We hold that the trial court's findings and this record sustain the Trustees' decision as lawful, made for the reasons found by the trial court, as a reasonable regulation of expression under the limited circumstances involved, in accord with the principles of the Tinker case on free speech.
Affirmed.
1 There is substantial discussion by both briefs on the question whether the plaintiffs would, in any event, be barred from reinstatement to the team by rules of the NCAA and the Western Athletic Conference. This question need not be decided in view of the conclusions we reach2 This conference was attended personally by the Governor, President Carlson and several Trustees. Except for two Trustees who were unavailable, the remaining Trustees participated by a telephone conference call arrangement which permitted them to hear the discussions and to express their views. At different times the plaintiffs, and also the Coach and the Athletic Director, discussed the matter with the Board.
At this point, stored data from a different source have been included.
import Mathlib
import HarnessLib

/-!
# `NoHeavyLowerTail` (crux stmt-CriticalPhenomena-4575), antipodal-Kleitman programme: BALANCING FLOWS — a flow rule (of any degree) proves AK;
# condition systems (the degree-one case, THEOREM K's abstract form)

Support file (seat `prim-ineq-gen-7` gen 50; `--supports stmt-CriticalPhenomena-4575`, closed crux).  No `sorry`, no definitions; standard axioms.
Memo: `run/shared/lean/prim/prim-ineq-gen-7/FINDING-FLOW-g50.md` §1–§2.

SETTING.  `X` a finite partial order, `ι : X → X` any map (the antipode), AK in the functional form of `AntitheticProduct.antipodalKleitman_prod`
(unit weights): `0 ≤ ∑ x, f x * (g x − g (ι x))` for all monotone `f, g`.  A FLOW is a nonnegative function on a finite set `E` of *upward edges*
`e` (endpoints `src e ≤ tgt e`).  LP duality (memo §1) says AK holds iff for every monotone `g` there is a flow `φ_g` BALANCING `g − g ∘ ι`:
`(flow into z) − (flow out of z) = g z − g (ι z)` for every `z`.  This file proves the easy (and, for the programme, operative) direction:
* `AntitheticFlowRule.flow_rule_ak` — THEOREM F: if every monotone `g` admits a balancing flow, then AK.  PROOF: `∑_z f z (g z − g (ι z))
  = ∑_e φ_g e · (f (tgt e) − f (src e)) ≥ 0`.
* `AntitheticFlowRule.condition_system_ak` — degree-one rules (CONDITION SYSTEMS, memo §2b): weights `w e ≥ 0` and *condition pairs*
  `p e ≤ q e` with the boundary identity `∑_{tgt e = z} w e (g (q e) − g (p e)) − ∑_{src e = z} w e (g (q e) − g (p e)) = g z − g (ι z)` for all
  monotone `g` and all `z` give AK (take `φ_g e = w e · (g (q e) − g (p e))`).  THEOREM K of the memo (Boolean lattices: support `s → s ∪ e`,
  condition the translate by `{e' > e}`) and ι-invariant chains are instances; products of condition systems are condition systems.
-/

namespace Summit.CriticalPhenomena.PercolationContinuityZ3.Theorems

open Finset

namespace AntitheticFlowRule

variable {X : Type*} [Fintype X] [DecidableEq X] [PartialOrder X]
variable {E : Type*} [Fintype E]

/-- **THEOREM F (balancing flows prove antipodal Kleitman).**  `src e ≤ tgt e` are the edges; if for every monotone `g : X → ℝ` there is a
nonnegative `φ g : E → ℝ` with `∑_{tgt e = z} φ g e − ∑_{src e = z} φ g e = g z − g (ι z)` for all `z`, then
`0 ≤ ∑ x, f x * (g x − g (ι x))` for all monotone `f, g`. [this work] -/
theorem flow_rule_ak (ι : X → X) (src tgt : E → X) (hst : ∀ e, src e ≤ tgt e)
    (φ : (X → ℝ) → E → ℝ) (hφ : ∀ g : X → ℝ, Monotone g → ∀ e, 0 ≤ φ g e)
    (hdiv : ∀ g : X → ℝ, Monotone g → ∀ z : X,
      (∑ e ∈ univ.filter (fun e => tgt e = z), φ g e) - (∑ e ∈ univ.filter (fun e => src e = z), φ g e) = g z - g (ι z))
    (f g : X → ℝ) (hf : Monotone f) (hg : Monotone g) :
    0 ≤ ∑ x, f x * (g x - g (ι x)) := by
  have h1 : ∀ z, f z * (g z - g (ι z)) =
      (∑ e ∈ univ.filter (fun e => tgt e = z), f (tgt e) * φ g e) - (∑ e ∈ univ.filter (fun e => src e = z), f (src e) * φ g e) := by
    intro z
    rw [← hdiv g hg z, mul_sub, Finset.mul_sum, Finset.mul_sum]
    congr 1
    · refine Finset.sum_congr rfl (fun e he => ?_)
      rw [(Finset.mem_filter.1 he).2]
    · refine Finset.sum_congr rfl (fun e he => ?_)
      rw [(Finset.mem_filter.1 he).2]
  have h2 : ∑ z, f z * (g z - g (ι z)) = (∑ e, f (tgt e) * φ g e) - (∑ e, f (src e) * φ g e) := by
    rw [Finset.sum_congr rfl (fun z _ => h1 z), Finset.sum_sub_distrib]
    congr 1
    · exact Finset.sum_fiberwise_of_maps_to (fun e _ => Finset.mem_univ (tgt e)) (fun e => f (tgt e) * φ g e)
    · exact Finset.sum_fiberwise_of_maps_to (fun e _ => Finset.mem_univ (src e)) (fun e => f (src e) * φ g e)
  rw [h2, ← Finset.sum_sub_distrib]
  refine Finset.sum_nonneg (fun e _ => ?_)
  have hfe : f (src e) ≤ f (tgt e) := hf (hst e)
  have hpe : 0 ≤ φ g e := hφ g hg e
  nlinarith

/-- **Condition systems (degree-one flow rules) prove AK.**  Edges `src e ≤ tgt e` with weights `0 ≤ w e` and condition pairs `p e ≤ q e`
such that for every monotone `g` and every `z`,
`∑_{tgt e = z} w e (g (q e) − g (p e)) − ∑_{src e = z} w e (g (q e) − g (p e)) = g z − g (ι z)` (for integer weights this is the boundary
identity `∑_{tgt e = z} w e (q e − p e) − ∑_{src e = z} w e (q e − p e) = z − ι z` in `ℤ[X]`).  Then AK in the functional form.  THEOREM K
(Boolean lattices) and products of ι-invariant chains are instances. [this work] -/
theorem condition_system_ak (ι : X → X) (src tgt p q : E → X) (hst : ∀ e, src e ≤ tgt e) (hpq : ∀ e, p e ≤ q e)
    (w : E → ℝ) (hw : ∀ e, 0 ≤ w e)
    (hbd : ∀ g : X → ℝ, Monotone g → ∀ z : X,
      (∑ e ∈ univ.filter (fun e => tgt e = z), w e * (g (q e) - g (p e))) -
        (∑ e ∈ univ.filter (fun e => src e = z), w e * (g (q e) - g (p e))) = g z - g (ι z))
    (f g : X → ℝ) (hf : Monotone f) (hg : Monotone g) :
    0 ≤ ∑ x, f x * (g x - g (ι x)) := by
  refine flow_rule_ak ι src tgt hst (fun g e => w e * (g (q e) - g (p e))) ?_ hbd f g hf hg
  intro g' hg' e
  have : g' (p e) ≤ g' (q e) := hg' (hpq e)
  have := hw e
  nlinarith

end AntitheticFlowRule

end Summit.CriticalPhenomena.PercolationContinuityZ3.Theorems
There is no claim by the plaintiffs that there was a denial of procedural due process in the various proceedings by the University officials or the Trustees3 Findings of fact 14 and 15 were as follows: "14. That taking all of the evidence and facts adduced by the parties into consideration, the Court finds that there is no merit in the contention raised by the Plaintiffs in their complaint filed herein that one of the purposes of the black armband display was that of protesting against the alleged cheap shots and name-calling charged to members of the Brigham Young University football team; on the contrary, the Court finds that such allegation is without merit and that the sole and only purpose in the armband display was that of protesting against alleged religious beliefs of the Church of Jesus Christ of Latter-Day Saints, commonly known as the Mormon Church, and Brigham Young University, which the Plaintiffs considered one and the same, and the Court further finds that each of the Plaintiff football players refused to participate in the football game with Brigham Young University as members of the football team of the University of Wyoming unless they were permitted to demonstrate against the religious beliefs of the Mormon Church by wearing black armbands upon the playing field.
"15. That, taking all of the evidence and facts adduced by the parties into consideration, the Court finds that each of the Plaintiffs refused to play football as a member of the University of Wyoming football team unless and until the Defendant, Lloyd Eaton, was removed from his position as Head Football Coach of the Universty of Wyoming."
4 In some cases the Supreme Court has, of course, reviewed the record where constitutional rights were involved, reaching a conclusion different from that of a state court where there was compelling evidence of a constitutional wrong. See Edwards v. South Carolina, 372 U.S. 229, 235, 83 S.Ct. 680, 9 L.Ed.2d 697; Blackburn v. Alabama, 361 U.S. 199, 209, 80 S.Ct. 274, 4 L.Ed.2d 242. We cannot agree that such cases indicate that we should depart from Rule 52 standards in reviewing findings on a record such as this.